*** Opening of STUDY MATERIAL ***

import Summits.RiemannHypothesis.RiemannHypothesis.Theorems.TiltedLandingLaw421R3Lens1ToothDichotomyC

/-!
# Law 421 — R3, lens 1: the TOOTH–LIFT DICHOTOMY (ii″)/(iii″) — pole-aware successors of (ii′)/(iii′) (#1297)

Token 147 (director-rh (CA1093)/(CA1097); words `M-TARGET-ii2-WORDS.md` 7316d587; critic W1–W5 l.10055 folded). ONE import (#1297).
The class hypothesis of (ii′)/(iii′), `RVClassC κ₁ T H` on a FIVE/FOUR-pole rest factor, is instantiated on few frames because un-peeled LOW zeros
inside `T`'s half-disc blow up `κ₁`; here the caller peels EVERY zero of `f⁽ʲ⁾` of height `≤ Im T` in the box `|Re z − Re T| ≤ ρ·Im T` (with
multiplicity) into a conj-closed multiset `Z` (`RestFactorZ`), the explicit poles `T, T̄, b, b̄[, t]` are a SUB-MULTISET of `Z` (so `b = T` demands a
double top and is vacuous, not miscounted), `RVClassC κ₁ T H` (verbatim, #1297) prices only the UNPEELED rest (taller or far zeros), and the signed
first-order datum is the LINK MARGIN `LinkMargin μ f j T` (`S₁(T) ≥ 1/2 + μ`, `H`-free; `μ = 0` is the tree's `linkStartLaw` under `NoTallerToucher`
at a simple top — fed by the CALLER, the arc-sign ladder being outside this file's imports). Conclusions VERBATIM as (ii′). (K) items: the pole-aware
log-derivative split `logDeriv_of_restFactorZ`, margin glue, the two dispatchers (a multiple top is the tree's `RhW08.NewtonDoor.succ_of_multiple`),
and C6's signed-lift sign lemmas (`PairLift-C6-g46.lean` a46187d1584da925, verbatim). The laws are OPEN, asserted by nothing; RH is not addressed.
-/

noncomputable section

open Complex Set
open scoped ComplexConjugate

namespace RhW08.Lens1ToothNestUmbrella

open RhIdea6.G17.W07C7 RhIdea6.G17.W07C7.Rev6 RhIdea6.G18.W07C8.Law421BirthS RhIdea6.G19.W07C11.Seam
open RhW08.Round1 RhW08.StSwap RhW08.Round2 RhW08.QuadW RhW08.SuccB RhW08.SuccSplit
open RhW08.Lens1Pinning (NoTallerToucher)

/-- POLE-AWARE REST FACTOR: `H` entire, `f⁽ʲ⁾ = Π_{q ∈ Z} (z − q) · H` for a finite conj-closed multiset `Z` of peeled zeros WITH MULTIPLICITY
(the laws below add the box clause `H ≠ 0` on `|Re z − Re T| ≤ ρ·Im T, |Im z| ≤ Im T`, i.e. `Z` exhausts the zeros of `f⁽ʲ⁾` there). -/
def RestFactorZ (f : ℂ → ℂ) (j : ℕ) (Z : Multiset ℂ) (H : ℂ → ℂ) : Prop :=
  Differentiable ℂ H ∧ (∀ z : ℂ, iteratedDeriv j f z = (Z.map (fun q => z - q)).prod * H z) ∧ Z.map conj = Z

/-- LINK MARGIN `μ` at `T` (signed lift, first order, `H`-free): `S₁(T) := −Im T·Im(f⁽ʲ⁺²⁾(T)/f⁽ʲ⁺¹⁾(T))/2 ≥ 1/2 + μ`. -/
def LinkMargin (μ : ℝ) (f : ℂ → ℂ) (j : ℕ) (T : ℂ) : Prop :=
  1 / 2 + μ ≤ -(T.im * (iteratedDeriv (j + 2) f T / iteratedDeriv (j + 1) f T).im) / 2

/-- (K) the log-derivative of `Π_{q ∈ Z} (w − q) · H w`: off its zeros it is `Σ_{q ∈ Z} (z − q)⁻¹ + H′/H`. -/
theorem logDeriv_prodLinear_mul (Z : Multiset ℂ) :
    ∀ {H : ℂ → ℂ}, Differentiable ℂ H → ∀ {z : ℂ}, (Z.map (fun q => z - q)).prod * H z ≠ 0 →
      deriv (fun w => (Z.map (fun q => w - q)).prod * H w) z / ((Z.map (fun q => z - q)).prod * H z) =
        (Z.map (fun q => (z - q)⁻¹)).sum + deriv H z / H z := by
  induction Z using Multiset.induction_on with
  | empty =>
    intro H hH z hz
    simp
  | cons q Z ih =>
    intro H hH z hz
    have hH₁ : Differentiable ℂ (fun w => (w - q) * H w) := (differentiable_id.sub (differentiable_const q)).mul hH
    have hfun : (fun w => ((q ::ₘ Z).map (fun q => w - q)).prod * H w) =
        fun w => (Z.map (fun q => w - q)).prod * ((w - q) * H w) := by
      funext w
      rw [Multiset.map_cons, Multiset.prod_cons]
      ring
    have hz' : (Z.map (fun q' => z - q')).prod * ((z - q) * H z) ≠ 0 := by
      rw [Multiset.map_cons, Multiset.prod_cons] at hz
      convert hz using 1
      ring
    obtain ⟨hP, hqH⟩ := mul_ne_zero_iff.mp hz'
    obtain ⟨hzq, hHz⟩ := mul_ne_zero_iff.mp hqH
    have hval : ((q ::ₘ Z).map (fun q => z - q)).prod * H z = (Z.map (fun q' => z - q')).prod * ((z - q) * H z) := by
      rw [Multiset.map_cons, Multiset.prod_cons]; ring
    rw [hfun, hval, ih hH₁ hz', Multiset.map_cons, Multiset.sum_cons]
    have hd : deriv (fun w => (w - q) * H w) z = 1 * H z + (z - q) * deriv H z :=
      (((hasDerivAt_id' z).sub_const q).mul (hH z).hasDerivAt).deriv
    rw [hd]
    field_simp
    ring

/-- (K) POLE-AWARE SPLIT: under `RestFactorZ f j Z H`, off the zeros of `f⁽ʲ⁾`, `f⁽ʲ⁺¹⁾/f⁽ʲ⁾ = Σ_{q ∈ Z} (z − q)⁻¹ + H′/H`. -/
theorem logDeriv_of_restFactorZ {f H : ℂ → ℂ} {j : ℕ} {Z : Multiset ℂ} (hZ : RestFactorZ f j Z H) {z : ℂ}
    (hz : iteratedDeriv j f z ≠ 0) :
    iteratedDeriv (j + 1) f z / iteratedDeriv j f z = (Z.map (fun q => (z - q)⁻¹)).sum + deriv H z / H z := by
  have hF : iteratedDeriv j f = fun w => (Z.map (fun q => w - q)).prod * H w := funext hZ.2.1
  have hz' : (Z.map (fun q => z - q)).prod * H z ≠ 0 := by rw [← hZ.2.1 z]; exact hz
  rw [iteratedDeriv_succ, hF]
  exact logDeriv_prodLinear_mul Z hZ.1 hz'

/-- (K) monotonicity of the margin. -/
theorem linkMargin_mono {μ μ' : ℝ} (h : μ' ≤ μ) {f : ℂ → ℂ} {j : ℕ} {T : ℂ} (hL : LinkMargin μ f j T) : LinkMargin μ' f j T := by
  unfold LinkMargin at *
  linarith

/-- (K) GLUE to the tree's link-start currency (`RhW08.Lens1ArcSign.LinkStartLawQ`, ArcSignP :54, a THEOREM `linkStartLaw` ArcSignQ :204 under
`NoTallerToucher` + simple top): `Im(f⁽ʲ⁺²⁾(T)/f⁽ʲ⁺¹⁾(T)) ≤ −1/Im T` is `LinkMargin 0`. -/
theorem linkMargin_zero_of_le {f : ℂ → ℂ} {j : ℕ} {T : ℂ} (hT : 0 < T.im)
    (h : (iteratedDeriv (j + 2) f T / iteratedDeriv (j + 1) f T).im ≤ -1 / T.im) : LinkMargin 0 f j T := by
  unfold LinkMargin
  have h1 : T.im * (iteratedDeriv (j + 2) f T / iteratedDeriv (j + 1) f T).im ≤ T.im * (-1 / T.im) :=
    mul_le_mul_of_nonneg_left h hT.le
  rw [mul_div_assoc', mul_neg_one, neg_div, div_self hT.ne'] at h1
  linarith

/-- ★ (ii″) TOOTH–LIFT DICHOTOMY (OPEN law-candidate; instance `(θ, κ₁, μ, ρ) = (1/10, 2/5, 0, 5)`): frame → `StTrkDQ … j T` → `NoTallerToucher` →
θ-band partner `b` touching `T` → near tooth `t` → pole-aware rest factor `Z, H` (with multiplicity) containing the SUB-MULTISET `{T, T̄, b, b̄, t}` →
HEIGHT CAP `Im q ≤ Im T` on `Z` → BOX: `H ≠ 0` on `|Re z − Re T| ≤ ρ·Im T, |Im z| ≤ Im T` → `RVClassC κ₁` on the unpeeled rest → link margin `μ`
⇒ a non-real zero of `f⁽ʲ⁺¹⁾` in `T`'s closed Jensen disc, or an NL event within `2·Im T` of `Re T` in range. -/
def ToothLiftDichotomyQ (θ κ₁ μ ρ : ℝ) : Prop :=
  ∀ (η : ℝ) (f : ℂ → ℂ) (x₀ s hmax R Hs : ℝ) (B : ℕ), EngineHyps5 2 η f x₀ s hmax R Hs B →
    ∀ (j : ℕ) (T b : ℂ) (t : ℝ) (Z : Multiset ℂ) (H : ℂ → ℂ),
    StTrkDQ η f x₀ s hmax R Hs B j T → NoTallerToucher f j T → (1 - θ) * T.im ≤ b.im → b.im ≤ T.im → |T.re - b.re| ≤ T.im + b.im →
    |t - T.re| ≤ T.im / 2 → RestFactorZ f j Z H → ({T, conj T, b, conj b, (t : ℂ)} : Multiset ℂ) ≤ Z → (∀ q ∈ Z, q.im ≤ T.im) →
    (∀ q : ℂ, |q.re - T.re| ≤ ρ * T.im → |q.im| ≤ T.im → H q ≠ 0) → RVClassC κ₁ T H → LinkMargin μ f j T →
    (∃ w : ℂ, 0 < w.im ∧ iteratedDeriv (j + 1) f w = 0 ∧ NestedStep T w) ∨
    (∃ x : ℝ, |x - x₀| < ((j : ℝ) + 3) * R / 2 ∧ |x - T.re| ≤ 2 * T.im ∧ NLEventOf f j x)

/-- ★ (iii″) LIFT DICHOTOMY (OPEN law-candidate; instance `(1/10, 2/5, 1/10, 5)`, the margin `μ` LOAD-BEARING): (ii″) without the tooth. -/
def LiftDichotomyQ (θ κ₁ μ ρ : ℝ) : Prop :=
  ∀ (η : ℝ) (f : ℂ → ℂ) (x₀ s hmax R Hs : ℝ) (B : ℕ), EngineHyps5 2 η f x₀ s hmax R Hs B →
    ∀ (j : ℕ) (T b : ℂ) (Z : Multiset ℂ) (H : ℂ → ℂ),
    StTrkDQ η f x₀ s hmax R Hs B j T → NoTallerToucher f j T → (1 - θ) * T.im ≤ b.im → b.im ≤ T.im → |T.re - b.re| ≤ T.im + b.im →
    RestFactorZ f j Z H → ({T, conj T, b, conj b} : Multiset ℂ) ≤ Z → (∀ q ∈ Z, q.im ≤ T.im) →
    (∀ q : ℂ, |q.re - T.re| ≤ ρ * T.im → |q.im| ≤ T.im → H q ≠ 0) → RVClassC κ₁ T H → LinkMargin μ f j T →
    (∃ w : ℂ, 0 < w.im ∧ iteratedDeriv (j + 1) f w = 0 ∧ NestedStep T w) ∨
    (∃ x : ℝ, |x - x₀| < ((j : ℝ) + 3) * R / 2 ∧ |x - T.re| ≤ 2 * T.im ∧ NLEventOf f j x)

/-- (K) (iii″) implies (ii″) (forget the tooth: `{T, T̄, b, b̄} ≤ {T, T̄, b, b̄, t} ≤ Z`), at every parameter. -/
theorem toothLiftDichotomy_of_lift {θ κ₁ μ ρ : ℝ} (h : LiftDichotomyQ θ κ₁ μ ρ) : ToothLiftDichotomyQ θ κ₁ μ ρ := by
  intro η f x₀ s hmax R Hs B hE j T b t Z H hT hN hb1 hb2 ht _ hZ hsub hcap hbox hRV hL
  refine h η f x₀ s hmax R Hs B hE j T b Z H hT hN hb1 hb2 ht hZ (le_trans ?_ hsub) hcap hbox hRV hL
  simp only [Multiset.insert_eq_cons]
  exact Multiset.cons_le_cons _ (Multiset.cons_le_cons _ (Multiset.cons_le_cons _ (Multiset.singleton_le.2 (Multiset.mem_cons_self _ _))))

/-- (K) margin monotonicity of the laws: a law assuming margin `μ` gives the law assuming any larger margin. -/
theorem toothLiftDichotomy_mono {θ κ₁ μ μ' ρ : ℝ} (hμ : μ ≤ μ') (h : ToothLiftDichotomyQ θ κ₁ μ ρ) : ToothLiftDichotomyQ θ κ₁ μ' ρ :=
  fun η f x₀ s hmax R Hs B hE j T b t Z H hT hN hb1 hb2 ht hn hZ hsub hcap hbox hRV hL =>
    h η f x₀ s hmax R Hs B hE j T b t Z H hT hN hb1 hb2 ht hn hZ hsub hcap hbox hRV (linkMargin_mono hμ hL)

/-- ★ (K) DISPATCH of (ii″) inside 2′ (`hT` whole). The CONSUMER splits simple/multiple top BEFORE invoking: at a multiple top
(`f⁽ʲ⁺¹⁾ T = 0`) use the TREE's `RhW08.NewtonDoor.succ_of_multiple hE hT h0` (`…R3NewtonDoor1` :131, in this file's closure; `LinkMargin` reads
`1/2 + μ ≤ 0` there by `x/0 = 0`, so the law is vacuous, never false); at a simple
top feed `Z` := the zeros of `f⁽ʲ⁾` with `|Re z − Re T| ≤ ρ·Im T, |Im z| ≤ Im T` with multiplicity, `H` := the extended quotient, the class, and the
margin (`μ = 0`: `linkMargin_zero_of_le hTim (linkStartLaw hE … hNT hs)` at a site importing ArcSignQ). -/
theorem succ_of_toothLiftDichotomy {θ κ₁ μ ρ : ℝ} (hN : ToothLiftDichotomyQ θ κ₁ μ ρ)
    {η : ℝ} {f : ℂ → ℂ} {x₀ s hmax R Hs : ℝ} {B j : ℕ} {T b v : ℂ} {t : ℝ} {Z : Multiset ℂ} {H : ℂ → ℂ}
    (hE : EngineHyps5 2 η f x₀ s hmax R Hs B) (hT : StTrkDQ η f x₀ s hmax R Hs B j T) (hNT : NoTallerToucher f j T)
    (hb1 : (1 - θ) * T.im ≤ b.im) (hb2 : b.im ≤ T.im) (htouch : |T.re - b.re| ≤ T.im + b.im) (hnear : |t - T.re| ≤ T.im / 2)
    (hZ : RestFactorZ f j Z H) (hsub : ({T, conj T, b, conj b, (t : ℂ)} : Multiset ℂ) ≤ Z) (hcap : ∀ q ∈ Z, q.im ≤ T.im)
    (hbox : ∀ q : ℂ, |q.re - T.re| ≤ ρ * T.im → |q.im| ≤ T.im → H q ≠ 0) (hRV : RVClassC κ₁ T H) (hL : LinkMargin μ f j T)
    (hnR : ¬ ReadyR2 η f x₀ s hmax R Hs B j v) : ∃ u : ℂ, StTrkDQ η f x₀ s hmax R Hs B (j + 1) u := by
  rcases hN η f x₀ s hmax R Hs B hE j T b t Z H hT hNT hb1 hb2 htouch hnear hZ hsub hcap hbox hRV hL with
    ⟨w, hwim, hw0, hn⟩ | ⟨x, hxr, -, hNL⟩
  · exact ⟨w, stTrkDQ_succ_of_nested hE hT hw0 hwim hn⟩
  · exact (nl_branch_absurd hnR hxr hNL).elim

/-- ★ (K) DISPATCH of (iii″) inside 2′ (no tooth; same consumer-side simple/multiple split). -/
theorem succ_of_liftDichotomy {θ κ₁ μ ρ : ℝ} (hN : LiftDichotomyQ θ κ₁ μ ρ)
    {η : ℝ} {f : ℂ → ℂ} {x₀ s hmax R Hs : ℝ} {B j : ℕ} {T b v : ℂ} {Z : Multiset ℂ} {H : ℂ → ℂ}
    (hE : EngineHyps5 2 η f x₀ s hmax R Hs B) (hT : StTrkDQ η f x₀ s hmax R Hs B j T) (hNT : NoTallerToucher f j T)
    (hb1 : (1 - θ) * T.im ≤ b.im) (hb2 : b.im ≤ T.im) (htouch : |T.re - b.re| ≤ T.im + b.im)
    (hZ : RestFactorZ f j Z H) (hsub : ({T, conj T, b, conj b} : Multiset ℂ) ≤ Z) (hcap : ∀ q ∈ Z, q.im ≤ T.im)
    (hbox : ∀ q : ℂ, |q.re - T.re| ≤ ρ * T.im → |q.im| ≤ T.im → H q ≠ 0) (hRV : RVClassC κ₁ T H) (hL : LinkMargin μ f j T)
    (hnR : ¬ ReadyR2 η f x₀ s hmax R Hs B j v) : ∃ u : ℂ, StTrkDQ η f x₀ s hmax R Hs B (j + 1) u := by
  rcases hN η f x₀ s hmax R Hs B hE j T b Z H hT hNT hb1 hb2 htouch hZ hsub hcap hbox hRV hL with ⟨w, hwim, hw0, hn⟩ | ⟨x, hxr, -, hNL⟩
  · exact ⟨w, stTrkDQ_succ_of_nested hE hT hw0 hwim hn⟩
  · exact (nl_branch_absurd hnR hxr hNL).elim

/-! ## The signed-lift sign lemmas (C6 g46 scratch `umb/kappa/PairLift-C6-g46.lean` a46187d1584da925, statements and proofs VERBATIM; Mathlib only)
For `T = x_T + iy` and a peeled conjugate pair `q, q̄ = (x_T + X) ± iY` of multiplicity `m`, the pair's share of the signed lift
`ℓ(T) = Im T · Im Σ m/(T − q)` is `m·y·((Y−y)/(X²+(Y−y)²) − (Y+y)/(X²+(Y+y)²))`, of the sign of `Y² − y² − X²`; it is `≤ 0` whenever `q` is NOT a
taller toucher (`Y ≤ y` — the HEIGHT CAP — or `y + Y < |X|` — `NoTallerToucher`); a real zero's share is `< 0`. -/

/-- (K, C6) the pair-lift identity. -/
theorem pairLift_identity (X y Y : ℝ) :
    (Y - y) * (X ^ 2 + (Y + y) ^ 2) - (Y + y) * (X ^ 2 + (Y - y) ^ 2) = 2 * y * (Y ^ 2 - y ^ 2 - X ^ 2) := by
  ring

/-- (K, C6) a conjugate pair that is not a taller toucher never lifts. -/
theorem pairLift_nonpos {X y Y m : ℝ} (hy : 0 < y) (hY : 0 < Y) (hm : 0 ≤ m) (h : Y ≤ y ∨ y + Y < |X|) :
    m * y * ((Y - y) / (X ^ 2 + (Y - y) ^ 2) - (Y + y) / (X ^ 2 + (Y + y) ^ 2)) ≤ 0 := by
  have hd2 : 0 < X ^ 2 + (Y + y) ^ 2 := by positivity
  have hkey : Y ^ 2 ≤ X ^ 2 + y ^ 2 := by
    rcases h with h | h
    · nlinarith [sq_nonneg X]
    · have h1 : (y + Y) ^ 2 < X ^ 2 := by
        calc (y + Y) ^ 2 < |X| ^ 2 := by gcongr
          _ = X ^ 2 := sq_abs X
      nlinarith
  have hbr : (Y - y) / (X ^ 2 + (Y - y) ^ 2) - (Y + y) / (X ^ 2 + (Y + y) ^ 2) ≤ 0 := by
    rcases eq_or_lt_of_le (show (0:ℝ) ≤ X ^ 2 + (Y - y) ^ 2 by positivity) with h0 | hd1
    · rw [← h0, div_zero, zero_sub, neg_nonpos]
      exact div_nonneg (by linarith) hd2.le
    · rw [div_sub_div _ _ hd1.ne' hd2.ne', div_nonpos_iff]
      right
      refine ⟨?_, by positivity⟩
      have := pairLift_identity X y Y
      nlinarith
  have : 0 ≤ m * y := mul_nonneg hm hy.le
  calc m * y * _ ≤ m * y * 0 := by exact mul_le_mul_of_nonneg_left hbr this
    _ = 0 := by ring

/-- (K, C6) real zeros never lift: `Im T · Im (1/(T − t)) < 0` written out for `T = x + iy`, `t` real. -/
theorem toothLift_neg {x y t : ℝ} (hy : 0 < y) : y * (-(y) / ((x - t) ^ 2 + y ^ 2)) < 0 := by
  have : 0 < (x - t) ^ 2 + y ^ 2 := by positivity
  have : -(y) / ((x - t) ^ 2 + y ^ 2) < 0 := div_neg_of_neg_of_pos (by linarith) this
  nlinarith

end RhW08.Lens1ToothNestUmbrella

*** Close of STUDY MATERIAL ***

EXERCISE DETAILS: From the records above, retype only the lines starting at the line that contains "importing ArcSignQ). -/" and ending at the line that contains "(hN : LiftDichotomyQ θ κ₁ μ ρ)", both included.

WRITTEN SOLUTION:
margin (`μ = 0`: `linkMargin_zero_of_le hTim (linkStartLaw hE … hNT hs)` at a site importing ArcSignQ). -/
theorem succ_of_toothLiftDichotomy {θ κ₁ μ ρ : ℝ} (hN : ToothLiftDichotomyQ θ κ₁ μ ρ)
    {η : ℝ} {f : ℂ → ℂ} {x₀ s hmax R Hs : ℝ} {B j : ℕ} {T b v : ℂ} {t : ℝ} {Z : Multiset ℂ} {H : ℂ → ℂ}
    (hE : EngineHyps5 2 η f x₀ s hmax R Hs B) (hT : StTrkDQ η f x₀ s hmax R Hs B j T) (hNT : NoTallerToucher f j T)
    (hb1 : (1 - θ) * T.im ≤ b.im) (hb2 : b.im ≤ T.im) (htouch : |T.re - b.re| ≤ T.im + b.im) (hnear : |t - T.re| ≤ T.im / 2)
    (hZ : RestFactorZ f j Z H) (hsub : ({T, conj T, b, conj b, (t : ℂ)} : Multiset ℂ) ≤ Z) (hcap : ∀ q ∈ Z, q.im ≤ T.im)
    (hbox : ∀ q : ℂ, |q.re - T.re| ≤ ρ * T.im → |q.im| ≤ T.im → H q ≠ 0) (hRV : RVClassC κ₁ T H) (hL : LinkMargin μ f j T)
    (hnR : ¬ ReadyR2 η f x₀ s hmax R Hs B j v) : ∃ u : ℂ, StTrkDQ η f x₀ s hmax R Hs B (j + 1) u := by
  rcases hN η f x₀ s hmax R Hs B hE j T b t Z H hT hNT hb1 hb2 htouch hnear hZ hsub hcap hbox hRV hL with
    ⟨w, hwim, hw0, hn⟩ | ⟨x, hxr, -, hNL⟩
  · exact ⟨w, stTrkDQ_succ_of_nested hE hT hw0 hwim hn⟩
  · exact (nl_branch_absurd hnR hxr hNL).elim

/-- ★ (K) DISPATCH of (iii″) inside 2′ (no tooth; same consumer-side simple/multiple split). -/
theorem succ_of_liftDichotomy {θ κ₁ μ ρ : ℝ} (hN : LiftDichotomyQ θ κ₁ μ ρ)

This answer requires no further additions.